__Task__. This exercise calls for the line with "-- the Theorems", the line with "open WeierstrassCurve Literature.NumberTheory.EllipticCurves", and all lines between them in the material below, output exactly and with no other lines.

__Data for the task__.
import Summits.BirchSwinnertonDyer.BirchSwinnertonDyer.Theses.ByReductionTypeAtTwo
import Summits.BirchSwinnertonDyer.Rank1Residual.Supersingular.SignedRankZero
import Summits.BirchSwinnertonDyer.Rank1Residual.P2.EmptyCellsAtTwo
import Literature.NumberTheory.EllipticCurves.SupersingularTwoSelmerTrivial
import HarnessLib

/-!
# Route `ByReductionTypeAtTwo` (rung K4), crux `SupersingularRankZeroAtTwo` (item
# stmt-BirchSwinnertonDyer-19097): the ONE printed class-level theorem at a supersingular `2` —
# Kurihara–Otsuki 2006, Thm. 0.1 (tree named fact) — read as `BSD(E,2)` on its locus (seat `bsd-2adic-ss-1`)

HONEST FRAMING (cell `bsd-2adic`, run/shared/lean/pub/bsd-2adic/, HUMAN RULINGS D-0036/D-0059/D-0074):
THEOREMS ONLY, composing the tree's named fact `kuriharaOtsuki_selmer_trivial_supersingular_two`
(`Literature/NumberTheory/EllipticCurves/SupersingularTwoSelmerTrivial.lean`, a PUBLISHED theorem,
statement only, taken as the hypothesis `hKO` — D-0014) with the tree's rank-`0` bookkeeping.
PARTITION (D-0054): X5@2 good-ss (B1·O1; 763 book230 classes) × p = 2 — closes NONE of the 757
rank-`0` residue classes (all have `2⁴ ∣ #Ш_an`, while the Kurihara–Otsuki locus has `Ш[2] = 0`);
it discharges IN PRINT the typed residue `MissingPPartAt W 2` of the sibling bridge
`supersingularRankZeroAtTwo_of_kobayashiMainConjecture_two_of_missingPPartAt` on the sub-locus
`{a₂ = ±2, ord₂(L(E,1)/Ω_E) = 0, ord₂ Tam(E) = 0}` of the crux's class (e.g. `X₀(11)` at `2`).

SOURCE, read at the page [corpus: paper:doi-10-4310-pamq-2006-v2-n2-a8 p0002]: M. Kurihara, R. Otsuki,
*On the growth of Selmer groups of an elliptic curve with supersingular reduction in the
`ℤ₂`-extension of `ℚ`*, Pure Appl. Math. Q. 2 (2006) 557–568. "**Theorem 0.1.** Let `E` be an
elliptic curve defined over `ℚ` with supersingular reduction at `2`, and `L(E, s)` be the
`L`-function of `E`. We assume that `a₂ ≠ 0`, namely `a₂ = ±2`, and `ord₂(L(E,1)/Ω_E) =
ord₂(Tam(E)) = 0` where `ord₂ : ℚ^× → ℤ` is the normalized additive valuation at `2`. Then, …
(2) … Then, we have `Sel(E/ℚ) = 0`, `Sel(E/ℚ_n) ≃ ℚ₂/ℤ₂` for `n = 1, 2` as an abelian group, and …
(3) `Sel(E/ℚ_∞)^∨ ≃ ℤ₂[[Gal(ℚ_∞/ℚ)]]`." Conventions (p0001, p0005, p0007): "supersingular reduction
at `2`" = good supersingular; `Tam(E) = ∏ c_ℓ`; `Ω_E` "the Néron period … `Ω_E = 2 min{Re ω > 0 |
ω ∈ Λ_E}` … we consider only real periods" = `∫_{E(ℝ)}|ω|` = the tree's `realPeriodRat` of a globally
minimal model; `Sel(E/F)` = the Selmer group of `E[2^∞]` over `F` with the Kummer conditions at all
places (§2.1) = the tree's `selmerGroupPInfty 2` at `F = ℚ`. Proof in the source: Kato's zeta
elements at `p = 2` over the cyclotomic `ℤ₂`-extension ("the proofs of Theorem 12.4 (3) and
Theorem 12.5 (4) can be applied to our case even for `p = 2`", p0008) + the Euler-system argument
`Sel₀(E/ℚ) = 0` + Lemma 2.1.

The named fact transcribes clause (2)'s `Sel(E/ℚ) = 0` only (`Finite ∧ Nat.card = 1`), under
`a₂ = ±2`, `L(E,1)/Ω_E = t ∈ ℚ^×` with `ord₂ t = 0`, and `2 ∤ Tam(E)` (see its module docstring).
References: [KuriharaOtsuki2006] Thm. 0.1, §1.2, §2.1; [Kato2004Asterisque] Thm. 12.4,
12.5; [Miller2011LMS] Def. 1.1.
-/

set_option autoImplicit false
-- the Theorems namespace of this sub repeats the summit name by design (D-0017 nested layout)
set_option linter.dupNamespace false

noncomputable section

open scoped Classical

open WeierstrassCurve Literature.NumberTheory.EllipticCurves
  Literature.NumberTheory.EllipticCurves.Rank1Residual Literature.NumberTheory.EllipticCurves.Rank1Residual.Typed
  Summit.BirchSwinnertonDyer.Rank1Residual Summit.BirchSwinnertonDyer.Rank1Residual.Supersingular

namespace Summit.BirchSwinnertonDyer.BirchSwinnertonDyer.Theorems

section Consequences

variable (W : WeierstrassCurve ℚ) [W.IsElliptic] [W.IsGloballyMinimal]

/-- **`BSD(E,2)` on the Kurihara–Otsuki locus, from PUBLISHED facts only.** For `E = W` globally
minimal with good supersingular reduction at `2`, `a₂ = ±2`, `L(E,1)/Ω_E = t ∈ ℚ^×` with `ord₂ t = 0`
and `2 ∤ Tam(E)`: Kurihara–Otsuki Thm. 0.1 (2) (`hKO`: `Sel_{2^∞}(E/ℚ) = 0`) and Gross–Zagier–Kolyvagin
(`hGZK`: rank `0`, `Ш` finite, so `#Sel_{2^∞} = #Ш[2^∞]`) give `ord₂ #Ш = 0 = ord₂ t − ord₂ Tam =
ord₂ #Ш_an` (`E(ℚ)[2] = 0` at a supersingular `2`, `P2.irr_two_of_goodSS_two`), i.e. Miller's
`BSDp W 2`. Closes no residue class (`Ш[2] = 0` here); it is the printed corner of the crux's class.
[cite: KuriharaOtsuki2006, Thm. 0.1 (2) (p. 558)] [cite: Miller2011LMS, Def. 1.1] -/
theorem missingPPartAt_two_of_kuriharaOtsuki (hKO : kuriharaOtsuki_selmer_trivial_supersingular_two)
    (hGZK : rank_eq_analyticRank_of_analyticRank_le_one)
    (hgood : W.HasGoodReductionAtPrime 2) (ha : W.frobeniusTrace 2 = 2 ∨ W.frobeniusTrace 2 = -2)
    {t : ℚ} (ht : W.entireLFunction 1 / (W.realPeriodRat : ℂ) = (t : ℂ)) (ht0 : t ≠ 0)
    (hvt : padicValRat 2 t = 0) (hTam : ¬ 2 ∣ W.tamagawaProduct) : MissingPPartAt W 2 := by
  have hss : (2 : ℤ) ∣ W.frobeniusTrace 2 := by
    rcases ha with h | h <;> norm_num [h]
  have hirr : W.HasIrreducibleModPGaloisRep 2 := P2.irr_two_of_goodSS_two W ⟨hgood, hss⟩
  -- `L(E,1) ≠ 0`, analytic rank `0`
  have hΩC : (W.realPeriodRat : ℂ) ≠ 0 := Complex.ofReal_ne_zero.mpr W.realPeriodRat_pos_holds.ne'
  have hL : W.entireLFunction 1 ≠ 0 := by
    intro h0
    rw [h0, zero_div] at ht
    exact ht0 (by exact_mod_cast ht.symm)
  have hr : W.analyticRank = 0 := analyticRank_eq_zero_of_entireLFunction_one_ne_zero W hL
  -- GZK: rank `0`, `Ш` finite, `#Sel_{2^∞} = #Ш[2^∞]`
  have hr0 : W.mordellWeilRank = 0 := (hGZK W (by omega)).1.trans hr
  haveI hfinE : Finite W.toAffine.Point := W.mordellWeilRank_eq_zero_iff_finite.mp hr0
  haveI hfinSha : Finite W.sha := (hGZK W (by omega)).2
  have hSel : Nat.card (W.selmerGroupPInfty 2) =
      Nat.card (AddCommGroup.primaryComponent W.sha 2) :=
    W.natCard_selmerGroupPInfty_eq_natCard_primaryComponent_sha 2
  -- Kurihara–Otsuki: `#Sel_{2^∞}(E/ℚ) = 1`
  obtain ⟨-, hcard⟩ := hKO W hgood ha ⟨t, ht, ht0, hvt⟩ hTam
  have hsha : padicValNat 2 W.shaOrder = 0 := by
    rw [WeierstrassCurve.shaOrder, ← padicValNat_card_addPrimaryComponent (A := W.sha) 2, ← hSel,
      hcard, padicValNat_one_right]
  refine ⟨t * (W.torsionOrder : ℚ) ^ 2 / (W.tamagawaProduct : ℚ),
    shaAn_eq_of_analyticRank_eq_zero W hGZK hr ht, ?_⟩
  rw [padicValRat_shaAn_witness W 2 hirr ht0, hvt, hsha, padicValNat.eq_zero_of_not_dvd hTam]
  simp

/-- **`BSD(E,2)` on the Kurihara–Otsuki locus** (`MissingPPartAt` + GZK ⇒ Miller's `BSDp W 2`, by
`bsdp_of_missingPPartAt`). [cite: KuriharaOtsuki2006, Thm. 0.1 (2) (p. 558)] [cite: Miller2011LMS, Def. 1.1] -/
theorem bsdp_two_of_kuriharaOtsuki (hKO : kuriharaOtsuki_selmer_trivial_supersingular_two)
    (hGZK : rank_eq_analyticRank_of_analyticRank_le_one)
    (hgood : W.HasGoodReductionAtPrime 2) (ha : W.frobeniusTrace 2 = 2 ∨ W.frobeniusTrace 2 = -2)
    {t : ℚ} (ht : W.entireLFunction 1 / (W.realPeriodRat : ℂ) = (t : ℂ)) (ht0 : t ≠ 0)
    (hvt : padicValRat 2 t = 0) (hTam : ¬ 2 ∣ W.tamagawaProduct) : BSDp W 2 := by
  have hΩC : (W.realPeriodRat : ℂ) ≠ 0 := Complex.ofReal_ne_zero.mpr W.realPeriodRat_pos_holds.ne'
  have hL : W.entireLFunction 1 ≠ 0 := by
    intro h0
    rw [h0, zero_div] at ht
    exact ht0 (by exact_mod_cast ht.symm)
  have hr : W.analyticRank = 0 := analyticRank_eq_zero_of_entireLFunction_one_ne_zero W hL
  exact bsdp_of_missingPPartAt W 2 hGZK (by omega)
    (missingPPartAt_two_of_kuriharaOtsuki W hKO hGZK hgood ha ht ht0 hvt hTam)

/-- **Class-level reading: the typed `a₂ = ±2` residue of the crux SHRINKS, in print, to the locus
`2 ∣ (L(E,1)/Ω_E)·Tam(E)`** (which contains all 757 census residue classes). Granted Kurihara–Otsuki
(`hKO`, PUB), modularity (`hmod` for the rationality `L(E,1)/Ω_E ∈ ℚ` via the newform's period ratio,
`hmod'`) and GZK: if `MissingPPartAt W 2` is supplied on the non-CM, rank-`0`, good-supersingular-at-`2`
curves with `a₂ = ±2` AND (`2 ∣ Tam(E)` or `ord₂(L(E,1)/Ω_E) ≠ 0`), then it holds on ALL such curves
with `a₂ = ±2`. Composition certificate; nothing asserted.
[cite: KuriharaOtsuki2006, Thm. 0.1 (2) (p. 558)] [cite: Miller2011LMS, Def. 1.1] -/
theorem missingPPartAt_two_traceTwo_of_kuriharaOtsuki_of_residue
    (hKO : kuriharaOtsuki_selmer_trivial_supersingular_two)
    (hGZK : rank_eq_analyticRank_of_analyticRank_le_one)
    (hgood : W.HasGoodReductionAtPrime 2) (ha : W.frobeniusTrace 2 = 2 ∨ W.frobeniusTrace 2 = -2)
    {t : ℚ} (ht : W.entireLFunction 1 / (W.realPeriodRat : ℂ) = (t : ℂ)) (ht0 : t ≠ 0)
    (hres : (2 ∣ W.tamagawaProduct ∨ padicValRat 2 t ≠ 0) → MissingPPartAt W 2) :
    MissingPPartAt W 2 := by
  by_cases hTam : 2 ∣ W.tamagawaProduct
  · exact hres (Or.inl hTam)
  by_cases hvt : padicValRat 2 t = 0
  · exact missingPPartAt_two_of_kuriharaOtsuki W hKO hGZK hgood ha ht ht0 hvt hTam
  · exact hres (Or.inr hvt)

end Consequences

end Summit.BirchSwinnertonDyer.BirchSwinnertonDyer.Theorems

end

__Task output__.
-- the Theorems namespace of this sub repeats the summit name by design (D-0017 nested layout)
set_option linter.dupNamespace false

noncomputable section

open scoped Classical

open WeierstrassCurve Literature.NumberTheory.EllipticCurves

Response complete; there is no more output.